Closure of reference genome using MinION and Flye

For further bioinformatic analyses a closed reference strain was necessary. Strain FNW19M81 was obtained and grown overnight in TSB at 37°C. The genomic DNA was isolated using the Maxwell RSC Cultured Cells DNA kit (Promega, Madison, WI) following the manufacturer’s protocols with the addition of RNase A (ThermoFisher Scientific, Waltham, MA) treatment. Closure of this genome was performed using both short and long read sequencing technology. The short-read sequencing library was prepared using Illumina DNA Prep and the long-read sequencing library was prepared using the Ligation Sequencing Kit (SQK-LSK108) (Oxford Nanopore Technologies, Oxford, UK).
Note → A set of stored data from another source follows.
import Mathlib.Analysis.SpecialFunctions.Log.Basic
import Mathlib.MeasureTheory.Integral.DominatedConvergence
import Mathlib.MeasureTheory.Integral.IntervalIntegral.Basic
import Mathlib.Topology.UniformSpace.HeineCantor
import HarnessLib

/-!
# Telescoped logarithms of step ratios and Riemann sums

Topic `Literature/Analysis/Asymptotics`, namespace `Literature.Analysis.Asymptotics`.
The calculus behind "integration of logarithmic derivatives along a lattice path"
(Chelkak–Hongler–Izyurov 2015, §2.8, proof of Prop. 2.20): if along a lattice path `v₀, …, v_N`,
`N δ = O(1)`, the step ratios satisfy `q_m = E(v_{m+1})/E(v_m) = 1 + δ (g_m + o(1))` uniformly in
`m`, with `g_m` bounded, then

  `log E(v_N) - log E(v_0) = ∑_m log q_m = δ ∑_m g_m + o(1)`

(`sum_range_log_div`, `tendsto_sum_log_sub_mul_sum`), and the Riemann sums `h ∑_{m<N} f(m h)` of a
continuous `f` converge to `∫_0^T f` when `h → 0⁺`, `N h → T` (`tendsto_mul_sum_range_intervalIntegral`).

## Main statements

* `abs_log_one_add_sub_le` — `|log(1+y) - y| ≤ 2y²` for `|y| ≤ 1/2`;
* `sum_range_log_div` — telescoping;
* `tendsto_sum_log_sub_mul_sum` — `∑ log q_m - δ ∑ g_m → 0`;
* `tendsto_mul_sum_range_intervalIntegral` — convergence of left Riemann sums of a continuous
  function with mesh `h → 0⁺` and `N h → T`.

## References

* D. Chelkak, C. Hongler, K. Izyurov, Ann. of Math. 181 (2015), §2.8, proof of Prop. 2.20
  [ChelkakHonglerIzyurovAnnals2015].
* W. Rudin, *Principles of Mathematical Analysis*, 3rd ed., Thm. 6.8 and 6.20 (Riemann sums of
  continuous functions; the primitive is continuous) [folklore].
-/

noncomputable section

open Filter Set Finset MeasureTheory intervalIntegral
open scoped Topology

namespace Literature.Analysis.Asymptotics

/-! ### `log (1 + y) = y + O(y²)` -/

/-- **`|log(1+y) - y| ≤ 2 y²` for `|y| ≤ 1/2`**, from `1 - 1/x ≤ log x ≤ x - 1`. [folklore] -/
theorem abs_log_one_add_sub_le {y : ℝ} (hy : |y| ≤ 1 / 2) : |Real.log (1 + y) - y| ≤ 2 * y ^ 2 := by
  have hy1 : -(1 / 2) ≤ y := (abs_le.1 hy).1
  have hpos : 0 < 1 + y := by linarith
  have h1 : Real.log (1 + y) ≤ y := by
    have := Real.log_le_sub_one_of_pos hpos; linarith
  have h2 : 1 - (1 + y)⁻¹ ≤ Real.log (1 + y) := Real.one_sub_inv_le_log_of_pos hpos
  have h3 : y - 2 * y ^ 2 ≤ 1 - (1 + y)⁻¹ := by
    have : (1 + y)⁻¹ ≤ 1 - y + 2 * y ^ 2 := by
      rw [inv_eq_one_div, div_le_iff₀ hpos]
      nlinarith [sq_nonneg y, hy1]
    linarith
  rw [abs_le]
  constructor <;> linarith

/-! ### Telescoping -/

/-- `∑_{m<N} log (x_{m+1}/x_m) = log x_N - log x_0` for positive `x_m`. [folklore] -/
theorem sum_range_log_div {x : ℕ → ℝ} {N : ℕ} (hx : ∀ m ≤ N, 0 < x m) :
    ∑ m ∈ range N, Real.log (x (m + 1) / x m) = Real.log (x N) - Real.log (x 0) := by
  have h : ∀ m < N, Real.log (x (m + 1) / x m) = Real.log (x (m + 1)) - Real.log (x m) :=
    fun m hm => Real.log_div (hx (m + 1) hm).ne' (hx m hm.le).ne'
  rw [Finset.sum_congr rfl fun m hm => h m (Finset.mem_range.1 hm)]
  exact Finset.sum_range_sub (fun m => Real.log (x m)) N

/-! ### `∑ log q_m = δ ∑ g_m + o(1)` -/

/-- **Telescoped logarithms of step ratios.** Along `𝓝[>] 0`, let `N δ ∈ ℕ` with `N δ · δ ≤ C`,
bounded slopes `|g δ m| ≤ M` (`m < N δ`), and step ratios `q δ m` with
`|(q δ m - 1)/δ - g δ m| ≤ ε` for all `m < N δ`, eventually, for every `ε > 0`. Then
`∑_{m<N δ} log (q δ m) - δ ∑_{m<N δ} g δ m → 0`. [cite: ChelkakHonglerIzyurovAnnals2015, §2.8, proof of Prop. 2.20] -/
theorem tendsto_sum_log_sub_mul_sum {N : ℝ → ℕ} {q g : ℝ → ℕ → ℝ} {C M : ℝ}
    (hN : ∀ᶠ δ in 𝓝[>] (0 : ℝ), (N δ : ℝ) * δ ≤ C)
    (hg : ∀ᶠ δ in 𝓝[>] (0 : ℝ), ∀ m < N δ, |g δ m| ≤ M)
    (hq : ∀ ε : ℝ, 0 < ε → ∀ᶠ δ in 𝓝[>] (0 : ℝ), ∀ m < N δ, |(q δ m - 1) / δ - g δ m| ≤ ε) :
    Tendsto (fun δ => ∑ m ∈ range (N δ), Real.log (q δ m) - δ * ∑ m ∈ range (N δ), g δ m)
      (𝓝[>] 0) (𝓝 0) := by
  have hC : 0 ≤ C ∨ ∀ᶠ δ in 𝓝[>] (0 : ℝ), False := by
    by_cases h : 0 ≤ C
    · exact Or.inl h
    · right
      filter_upwards [hN, self_mem_nhdsWithin] with δ hδ hδ0
      have : (0 : ℝ) ≤ N δ * δ := mul_nonneg (Nat.cast_nonneg _) (le_of_lt hδ0)
      exact h (this.trans hδ)
  rw [Metric.tendsto_nhds]
  intro ε' hε'
  rcases hC with hC | hfalse
  swap
  · filter_upwards [hfalse] with δ h using h.elim
  have hM : 0 ≤ M ∨ ∀ᶠ δ in 𝓝[>] (0 : ℝ), N δ = 0 := by
    by_cases h : 0 ≤ M
    · exact Or.inl h
    · right
      filter_upwards [hg] with δ hδ
      by_contra hN0
      have := hδ 0 (Nat.pos_of_ne_zero hN0)
      exact h ((abs_nonneg _).trans this)
  -- choose ε with (C + 1) ε ≤ ε'/2, then δ small
  set ε : ℝ := ε' / (2 * (C + 1)) with hε
  have hεpos : 0 < ε := by positivity
  set M' : ℝ := max M 0 with hM'
  have hM'0 : 0 ≤ M' := le_max_right _ _
  have hδsmall : ∀ᶠ δ in 𝓝[>] (0 : ℝ), δ * (M' + ε) ≤ 1 / 2 ∧ 2 * (C + 1) * δ * (M' + ε) ^ 2 ≤ ε' / 4 := by
    have h1 : Tendsto (fun δ : ℝ => δ * (M' + ε)) (𝓝[>] 0) (𝓝 0) := by
      have : Tendsto (fun δ : ℝ => δ * (M' + ε)) (𝓝 0) (𝓝 (0 * (M' + ε))) :=
        tendsto_id.mul_const _
      rw [zero_mul] at this
      exact this.mono_left nhdsWithin_le_nhds
    have h2 : Tendsto (fun δ : ℝ => 2 * (C + 1) * δ * (M' + ε) ^ 2) (𝓝[>] 0) (𝓝 0) := by
      have : Tendsto (fun δ : ℝ => 2 * (C + 1) * δ * (M' + ε) ^ 2) (𝓝 0)
          (𝓝 (2 * (C + 1) * 0 * (M' + ε) ^ 2)) :=
        ((tendsto_id.const_mul _).mul_const _)
      rw [mul_zero, zero_mul] at this
      exact this.mono_left nhdsWithin_le_nhds
    filter_upwards [h1.eventually (ge_mem_nhds (by norm_num : (0 : ℝ) < 1 / 2)),
      h2.eventually (ge_mem_nhds (by positivity : (0 : ℝ) < ε' / 4))] with δ hδ1 hδ2
    exact ⟨hδ1, hδ2⟩
  filter_upwards [hN, hg, hq ε hεpos, hδsmall, self_mem_nhdsWithin] with δ hNδ hgδ hqδ ⟨hδ1, hδ2⟩ hδ0
  rw [Real.dist_eq, sub_zero]
  have hδpos : (0 : ℝ) < δ := hδ0
  -- termwise bound
  have hterm : ∀ m < N δ, |Real.log (q δ m) - δ * g δ m| ≤ 2 * (δ * (M' + ε)) ^ 2 + δ * ε := by
    intro m hm
    have hgm : |g δ m| ≤ M' := (hgδ m hm).trans (le_max_left _ _)
    have hqm := hqδ m hm
    set y := q δ m - 1 with hy
    have hy' : |y - δ * g δ m| ≤ δ * ε := by
      have : y - δ * g δ m = δ * ((q δ m - 1) / δ - g δ m) := by
        rw [hy]; field_simp
      rw [this, abs_mul, abs_of_pos hδpos]
      exact mul_le_mul_of_nonneg_left hqm hδpos.le
    have hyabs : |y| ≤ δ * (M' + ε) := by
      calc |y| = |(y - δ * g δ m) + δ * g δ m| := by ring_nf
        _ ≤ |y - δ * g δ m| + |δ * g δ m| := abs_add_le _ _
        _ ≤ δ * ε + δ * M' := by
            rw [abs_mul, abs_of_pos hδpos]
            exact add_le_add hy' (mul_le_mul_of_nonneg_left hgm hδpos.le)
        _ = δ * (M' + ε) := by ring
    have hlog := abs_log_one_add_sub_le (hyabs.trans hδ1)
    have hq1 : q δ m = 1 + y := by rw [hy]; ring
    rw [hq1]
    calc |Real.log (1 + y) - δ * g δ m| = |(Real.log (1 + y) - y) + (y - δ * g δ m)| := by ring_nf
      _ ≤ |Real.log (1 + y) - y| + |y - δ * g δ m| := abs_add_le _ _
      _ ≤ 2 * y ^ 2 + δ * ε := add_le_add hlog hy'
      _ ≤ 2 * (δ * (M' + ε)) ^ 2 + δ * ε := by
          have : y ^ 2 ≤ (δ * (M' + ε)) ^ 2 := by
            rw [← sq_abs y]
            exact pow_le_pow_left₀ (abs_nonneg y) hyabs 2
          linarith
  -- sum the bounds
  rw [Finset.mul_sum, ← Finset.sum_sub_distrib]
  calc |∑ m ∈ range (N δ), (Real.log (q δ m) - δ * g δ m)|
      ≤ ∑ m ∈ range (N δ), |Real.log (q δ m) - δ * g δ m| := Finset.abs_sum_le_sum_abs _ _
    _ ≤ ∑ _m ∈ range (N δ), (2 * (δ * (M' + ε)) ^ 2 + δ * ε) :=
        Finset.sum_le_sum fun m hm => hterm m (Finset.mem_range.1 hm)
    _ = (N δ : ℝ) * δ * (2 * δ * (M' + ε) ^ 2 + ε) := by
        rw [Finset.sum_const, Finset.card_range, nsmul_eq_mul]; ring
    _ ≤ C * (2 * δ * (M' + ε) ^ 2 + ε) := by
        apply mul_le_mul_of_nonneg_right hNδ
        positivity
    _ < ε' := by
        have h1 : C * ε ≤ ε' / 2 := by
          rw [hε]
          rw [mul_div_assoc']
          rw [div_le_div_iff₀ (by positivity) (by norm_num)]
          nlinarith
        have h2 : C * (2 * δ * (M' + ε) ^ 2) ≤ ε' / 4 := by
          calc C * (2 * δ * (M' + ε) ^ 2) ≤ (C + 1) * (2 * δ * (M' + ε) ^ 2) := by
                apply mul_le_mul_of_nonneg_right (by linarith); positivity
            _ = 2 * (C + 1) * δ * (M' + ε) ^ 2 := by ring
            _ ≤ ε' / 4 := hδ2
        nlinarith

/-! ### Riemann sums of a continuous function -/

/-- **Left Riemann sums of a continuous function**: along a filter `l`, if `h → 0⁺` and
`N · h → T` (`T ≥ 0`), then `h ∑_{m < N} f(m h) → ∫_0^T f` for `f : ℝ → ℝ` continuous (uniform
continuity on `[0, T+1]` and continuity of the primitive). [folklore] -/
theorem tendsto_mul_sum_range_intervalIntegral {ι : Type*} {l : Filter ι} {f : ℝ → ℝ}
    (hf : Continuous f) {h : ι → ℝ} {N : ι → ℕ} {T : ℝ} (hT : 0 ≤ T)
    (hh : Tendsto h l (𝓝[>] 0)) (hNh : Tendsto (fun i => (N i : ℝ) * h i) l (𝓝 T)) :
    Tendsto (fun i => h i * ∑ m ∈ range (N i), f (m * h i)) l (𝓝 (∫ s in (0 : ℝ)..T, f s)) := by
  have hint : ∀ a b : ℝ, IntervalIntegrable f volume a b := fun a b =>
    hf.intervalIntegrable a b
  -- Step 1: `∫_0^{N h} f → ∫_0^T f`
  have hprim : Tendsto (fun i => ∫ s in (0 : ℝ)..((N i : ℝ) * h i), f s) l (𝓝 (∫ s in (0 : ℝ)..T, f s)) :=
    ((continuous_primitive hint 0).tendsto T).comp hNh
  -- Step 2: the Riemann sum minus `∫_0^{N h} f` tends to `0`
  have hdiff : Tendsto (fun i => h i * ∑ m ∈ range (N i), f (m * h i) -
      ∫ s in (0 : ℝ)..((N i : ℝ) * h i), f s) l (𝓝 0) := by
    rw [Metric.tendsto_nhds]
    intro ε hε
    -- uniform continuity of `f` on `[0, T + 1]`
    have huc : UniformContinuousOn f (Icc 0 (T + 1)) :=
      isCompact_Icc.uniformContinuousOn_of_continuous hf.continuousOn
    rw [Metric.uniformContinuousOn_iff] at huc
    obtain ⟨η, hη, hηf⟩ := huc (ε / (T + 1)) (by positivity)
    have hh0 : ∀ᶠ i in l, 0 < h i :=
      (hh.eventually (self_mem_nhdsWithin : Ioi (0 : ℝ) ∈ 𝓝[>] (0 : ℝ))).mono fun i hi => hi
    have hhη : ∀ᶠ i in l, h i < η :=
      (hh.mono_right nhdsWithin_le_nhds).eventually (gt_mem_nhds hη)
    have hNh1 : ∀ᶠ i in l, (N i : ℝ) * h i < T + 1 := hNh.eventually (gt_mem_nhds (by linarith))
    filter_upwards [hh0, hhη, hNh1] with i hi0 hiη hi1
    rw [Real.dist_eq, sub_zero]
    have hNh0 : 0 ≤ (N i : ℝ) * h i := by positivity
    -- rewrite both terms as sums of integrals over the cells
    have hcell : ∀ m : ℕ, h i * f (m * h i) = ∫ _ in ((m : ℝ) * h i)..((m + 1 : ℕ) * h i), f (m * h i) := by
      intro m
      rw [intervalIntegral.integral_const, smul_eq_mul]
      push_cast
      ring
    have hsum : ∫ s in (0 : ℝ)..((N i : ℝ) * h i), f s =
        ∑ m ∈ range (N i), ∫ s in ((m : ℝ) * h i)..((m + 1 : ℕ) * h i), f s := by
      rw [intervalIntegral.sum_integral_adjacent_intervals fun k _ => hint _ _]
      simp
    rw [Finset.mul_sum, hsum, ← Finset.sum_sub_distrib]
    have hterm : ∀ m < N i, |h i * f (m * h i) - ∫ s in ((m : ℝ) * h i)..((m + 1 : ℕ) * h i), f s| ≤
        ε / (T + 1) * h i := by
      intro m hm
      rw [hcell, ← intervalIntegral.integral_sub intervalIntegrable_const (hint _ _)]
      have hle : ((m : ℝ) * h i) ≤ ((m + 1 : ℕ) : ℝ) * h i := by
        push_cast; nlinarith
      have hb := intervalIntegral.norm_integral_le_of_norm_le_const (a := (m : ℝ) * h i)
        (b := ((m + 1 : ℕ) : ℝ) * h i) (f := fun s => f (m * h i) - f s) (C := ε / (T + 1)) ?_
      · rw [Real.norm_eq_abs] at hb
        refine hb.trans (le_of_eq ?_)
        rw [abs_of_nonneg (by linarith)]
        push_cast; ring
      · intro s hs
        rw [Set.uIoc_of_le hle] at hs
        rw [Real.norm_eq_abs, ← Real.dist_eq]
        have hmT : (m : ℝ) * h i ≤ T + 1 := by
          have : ((m : ℝ) + 1) * h i ≤ (N i : ℝ) * h i := by
            apply mul_le_mul_of_nonneg_right _ hi0.le
            exact_mod_cast Nat.succ_le_of_lt hm
          nlinarith
        have hm0 : 0 ≤ (m : ℝ) * h i := by positivity
        have hs1 : s ≤ T + 1 := by
          have : ((m + 1 : ℕ) : ℝ) * h i ≤ (N i : ℝ) * h i := by
            apply mul_le_mul_of_nonneg_right _ hi0.le
            exact_mod_cast Nat.succ_le_of_lt hm
          linarith [hs.2]
        refine (hηf _ ⟨hm0, hmT⟩ _ ⟨hm0.trans hs.1.le, hs1⟩ ?_).le
        rw [Real.dist_eq, abs_sub_comm, abs_of_nonneg (by linarith [hs.1])]
        have : s - m * h i ≤ h i := by
          have := hs.2; push_cast at this; linarith
        linarith
    calc |∑ m ∈ range (N i), (h i * f (m * h i) - ∫ s in ((m : ℝ) * h i)..((m + 1 : ℕ) * h i), f s)|
        ≤ ∑ m ∈ range (N i), |h i * f (m * h i) - ∫ s in ((m : ℝ) * h i)..((m + 1 : ℕ) * h i), f s| :=
          Finset.abs_sum_le_sum_abs _ _
      _ ≤ ∑ _m ∈ range (N i), ε / (T + 1) * h i :=
          Finset.sum_le_sum fun m hm => hterm m (Finset.mem_range.1 hm)
      _ = (N i : ℝ) * h i * (ε / (T + 1)) := by
          rw [Finset.sum_const, Finset.card_range, nsmul_eq_mul]; ring
      _ < (T + 1) * (ε / (T + 1)) := by
          apply mul_lt_mul_of_pos_right hi1; positivity
      _ = ε := by field_simp
  have := hdiff.add hprim
  simp only [zero_add, sub_add_cancel] at this
  exact this

end Literature.Analysis.Asymptotics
Short read sequencing was performed using Illumina v3 sequencing reagents on an Illumina MiSeq while the long reads were sequenced on a FLO-MIN106 (R9.4) flowcell for 48 hours on an Oxford Nanopore MinION device. The long-reads were live basecalled using Albacore v2.0.1 included in the MinKNOW software (v1.10.11). All reads below 5,000 basepairs in length were removed from further analysis. The assembly procedure was performed as described in [16] with the following alterations: the assembly of the long reads was performed with Flye v1.6 [17] instead of Canu [18] and for the hybrid assembly Unicycler v0.4.8 [19] was used instead of SPAdes [20]. The genome was deposited in GenBank under accession number CP051631 and CP051632. The final assembly of the chromosome and plasmid were annotated using Prokka v1.13 [21].

Library preparation and whole genome sequencing

In order to compare the data generated by the two library preparation kits, the same DNA extract was used as input for both library preparations. The DNA library preparations were performed manually with the recommended concentrations of DNA for each protocol was used (1 ng for XT and 1–500 ng for Prep). The DNA input value for each strain can be found in Table 2. An Illumina MiSeq benchtop sequencer (Illumina, San Diego, CA) was used to sequence the two library preparations with v3 sequencing chemistry with 2x250 bp pair-end reads.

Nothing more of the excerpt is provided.